Per la prima volta in un decennio gli esperti ipotizzano una contrazione pari all’1,5%. Per l’anno successivo lieve inversione di tendenza, con una crescita di poco superiore al 2%. Analisti evidenziano il rischio di “recessione con doppia ricaduta”. Timori per l’indipendenza della Banca centrale. 

Istanbul (AsiaNews) - Per la prima volta da oltre un decennio, l’economia turca dovrebbe registrare una contrazione nel 2019, per poi riprendersi - di poco - e registrare una modesta crescita nei due anni successivi. È quanto emerge da una inchiesta elaborata dagli esperti della Reuters e pubblicata ieri, che prende in esame gli studi di oltre 40 economisti di primo piano di tutto il mondo.

La media provvisionale indica che l’economia turca registrerà una contrazione dell’1,5% per quest’anno. Un dato che contraddice le (modeste) stime di crescita del governo diffuse nelle scorse settimane, che ipotizzavano una espansione del 2,3%. 

In realtà, le valutazioni degli esperti del settore consultati fra il 4 e il 16 luglio variano (e anche di molto) fra loro: da una crescita dell’1% per i più ottimisti, si passava a una contrazione fino al 5% per le previsioni più fosche. Al contempo, la crescita prevista per il 2020 è del 2,4% mente dovrebbe migliorare nell’anno successivo con un più 3,4%. 
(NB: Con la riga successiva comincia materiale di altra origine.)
import Mathlib.LinearAlgebra.Dual.Lemmas
import Mathlib.Algebra.Group.Subgroup.Basic
import Mathlib.GroupTheory.Perm.Basic
import HarnessLib

/-!
# A sign-isotypic linear form lying in the span of a permutation family of linear forms forces the sign
# character to be trivial on some stabiliser (Frobenius reciprocity for a quadratic character against a
# permutation module, linear-form version)

Layer `Literature/RepresentationTheory/FiniteGroups`, namespace `Literature.RepresentationTheory.FiniteGroups`;
lane `lit-hodgefound` (Track 2 foundations library), prover seat `lit-hodgefound-p17` (generation 44, self-proposed
row g44-#1).  THEOREMS ONLY (3 public + 4 private; no definition, no instance, no notation, no named fact; net debt 0).

## The statement

Let a group `G` act on a finite set `I` through `π : G →* Perm I` and on an `F`-vector space `W` through arbitrary
`F`-linear maps `ρ g` (`F` a field of characteristic `0`; no homomorphism property of `ρ` is needed), and let
`λ_i : W → F` (`i ∈ I`) be linear forms PERMUTED by the action,

  `λ_i (ρ g w) = λ_{(π g)⁻¹ i} (w)`.

Suppose two marked indices `iP ≠ iM` form a `G`-stable pair on which `G` acts through a SIGN (`π g` either fixes both or
swaps them) and carry opposite forms `λ_{iM} = -λ_{iP}` — so that `λ_{iP} ∘ ρ g = ε(g) λ_{iP}` with `ε(g) = ±1` the sign
of `g` on the pair.  If the non-zero form `λ_{iP}` lies in the `F`-span of the forms `λ_j`, `j ∈ J`, for a `G`-stable
subset `J ⊆ I`, then SOME `j ∈ J` has the property that every `g ∈ G` fixing `j` fixes `iP`:

  `∃ j ∈ J, ∀ g, π g j = j → π g iP = iP`

(`exists_mem_forall_apply_eq_of_mem_span`; kernel form `exists_mem_forall_apply_eq_of_forall_eq_zero`:
the span hypothesis replaced by «`λ_j w = 0` for all `j ∈ J` implies `λ_{iP} w = 0`»; contrapositive
`eq_zero_of_mem_span_of_forall_exists`).

This is the linear-algebra content of Frobenius reciprocity for the permutation module `F[J] = ⊕_{orbits} Ind_{Stab}^G 1`
against the quadratic character `ε`: `Hom_G(F[G/H], ε) = Hom_H(1, ε|_H)` is non-zero only if `ε` is trivial on `H`
(Serre, *Linear Representations of Finite Groups*, §7.2 Prop. 21 / Thm. 13).  PROOF (averaging): the image
`Ḡ = π(G) ≤ Perm I` is finite; summing `ε(p) · λ_{iP} ∘ ρ(g_p)` over `p ∈ Ḡ` (any preimages `g_p`) gives `|Ḡ| · λ_{iP}` on
one hand, and on the other hand `∑_j c_j ∑_p ε(p) λ_{p⁻¹ j}`; if every `j ∈ J` is «bad» (some `q_j ∈ Ḡ` fixes `j` and
moves `iP`), each fibre sum `∑_{p ∈ Ḡ, p j' = j} ε(p)` vanishes, being reversed in sign by `p ↦ p q_{j'}` — whence
`λ_{iP} = 0`.

## Why it is here (consumer)

It is the combinatorial heart of B. Moonen, Yu. G. Zarhin, *Hodge classes on abelian varieties of low dimension*,
Math. Ann. 315 (1999), §3 Prop. (3.8) (held `paper:arxiv-math_9901113`, p0007 L44–L63): «Suppose […]
`Hg(X × E) ≠ Hg(X) × Hg(E)` […] there is a homomorphism `U_k → U_{F_1} × ⋯ × U_{F_n}` with finite kernel. If `U_{F_i}`
is a factor such that the projection of `U_k` to `U_{F_i}` has rank 1 then it easily follows from Lemma (3.7) that there
exists an embedding `k → F_i`.»  Read on cocharacters: the character lattice of `U_{F_1} × ⋯ × U_{F_n}` is a quotient
of the permutation module on the complex embeddings `J = ⊔ Hom(F_i, ℂ)` of the centre of `End⁰(X)`, the character of
`U_k` spans the sign representation `ε` of `Gal` attached to the imaginary quadratic field `k` (the two embeddings
`iP, iM` of `k`), «finite kernel» puts `ε` inside the span of the `λ_j`, and the conclusion «every automorphism fixing
the embedding `j : F_i → ℂ` fixes `√-d`» is `k ⊆ j(F_i)` by Galois theory.  That assembly is the business of the sequel
(`Literature/Geometry/Kaehler/…`); this file is field- and group-agnostic.

## References

* [Serre1977] J.-P. Serre, *Linear Representations of Finite Groups*, GTM 42 (1977), §3.3 (permutation
  representations), §7.2 (Frobenius reciprocity).
* [MoonenZarhin1999LowDim] B. Moonen, Yu. G. Zarhin, Math. Ann. 315 (1999), §3, proof of Prop. (3.8).
-/

namespace Literature.RepresentationTheory.FiniteGroups

open Finset

variable {F : Type*} [Field F] [CharZero F]
variable {G : Type*} [Group G] {I : Type*} [Fintype I] [DecidableEq I]
variable {W : Type*} [AddCommGroup W] [Module F W]

/-! ### §1 The sign of a permutation on a stable pair -/

section Sign

variable {iP iM : I}

omit [CharZero F] [Fintype I] in
/-- On a stable pair `{iP, iM}` (each of `p`, `q` fixes both points or swaps them) the sign
`ε(p) = if p iP = iP then 1 else -1` is multiplicative: `ε(p q) = ε(p) ε(q)`. [folklore] -/
private theorem sign_mul_of_pair (hne : iP ≠ iM) {p q : Equiv.Perm I}
    (hp : (p iP = iP ∧ p iM = iM) ∨ (p iP = iM ∧ p iM = iP))
    (hq : (q iP = iP ∧ q iM = iM) ∨ (q iP = iM ∧ q iM = iP)) :
    (if (p * q) iP = iP then (1 : F) else -1) =
      (if p iP = iP then (1 : F) else -1) * (if q iP = iP then (1 : F) else -1) := by
  rcases hp with ⟨hp₁, hp₂⟩ | ⟨hp₁, hp₂⟩ <;> rcases hq with ⟨hq₁, hq₂⟩ | ⟨hq₁, hq₂⟩
  · have h : (p * q) iP = iP := by rw [Equiv.Perm.mul_apply, hq₁, hp₁]
    rw [if_pos h, if_pos hp₁, if_pos hq₁, one_mul]
  · have h : (p * q) iP ≠ iP := by rw [Equiv.Perm.mul_apply, hq₁, hp₂]; exact hne.symm
    have h' : q iP ≠ iP := by rw [hq₁]; exact hne.symm
    rw [if_neg h, if_pos hp₁, if_neg h', one_mul]
  · have h : (p * q) iP ≠ iP := by rw [Equiv.Perm.mul_apply, hq₁, hp₁]; exact hne.symm
    have h' : p iP ≠ iP := by rw [hp₁]; exact hne.symm
    rw [if_neg h, if_neg h', if_pos hq₁, mul_one]
  · have h : (p * q) iP = iP := by rw [Equiv.Perm.mul_apply, hq₁, hp₂]
    have h' : p iP ≠ iP := by rw [hp₁]; exact hne.symm
    have h'' : q iP ≠ iP := by rw [hq₁]; exact hne.symm
    rw [if_pos h, if_neg h', if_neg h'']
    norm_num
Per il secondo e terzo trimestre dell’anno corrente si dovrebbe registrare una contrazione rispettivamente del 2,5% e dell’1,1%. Il dato dovrebbe tornare a crescere nell’ultimo quarto, con un più 1%. Fra le ragioni, avvertono gli esperti, troviamo l’estrema “volatilità finanziaria del mercato” e “la grande incertezza politica” che elevano il rischio di “recessione con doppia ricaduta”. 

L’ultimo calo su base annuale registrato dall’economia turca su base annuale risale al 2009, con un meno 4,7%. Dal 2010 al 2017 il dato medio si è assestato attorno a un + 6,6% trainato dallo sviluppo nel settore delle costruzioni, grazie anche al basso costo del denaro. Tuttavia, la crisi della lira turca (calata del 30% rispetto al dollaro) ha determinato una contrazione del 2,6% nei primi tre mesi dell’anno corrente, preceduti da un calo del 3% nell’ultimo trimestre dello scorso anno. 

Il calo della lira ha innescato un picco nell’inflazione, mai così alta negli ultimi 15 anni, limitando il potere di acquisto delle compagnie e la competitività sui mercati esteri. A questo si aggiungono la crisi politica e diplomatica con gli Stati Uniti e le profonde tensioni sociali interne, poi sfociate in attacchi e violenze contro i rifugiati siriani finiti nel mirino come capro espiatorio di una situazione generale di malessere.

Nel settembre scorso la Banca centrale ha alzato il tasso ufficiale al 24%, in risposta alla crisi valutaria e da allora non ha più modificato il valore. Tuttavia, il recente licenziamento del governatore ha sollevato più di un malumore fra gli investitori, critici verso la mancanza di indipendenza dell’istituzione.

Il presidente Recep Tayyip Erdogan, che si definisce “nemico dei tassi di interesse”, ha licenziato Murat Cetinkaya il 6 luglio per non aver seguito le sue istruzioni. Ciononostante, nei giorni scorsi il suo successore Murat Uysal ha accennato ai tagli dei tassi. Gli economisti interpellati per la ricerca della Reuters prevedono che la Banca centrale finirà per abbassare il tasso di riferimento al 22% entro la fine del terzo trimestre e al 20% entro la fine dell’anno.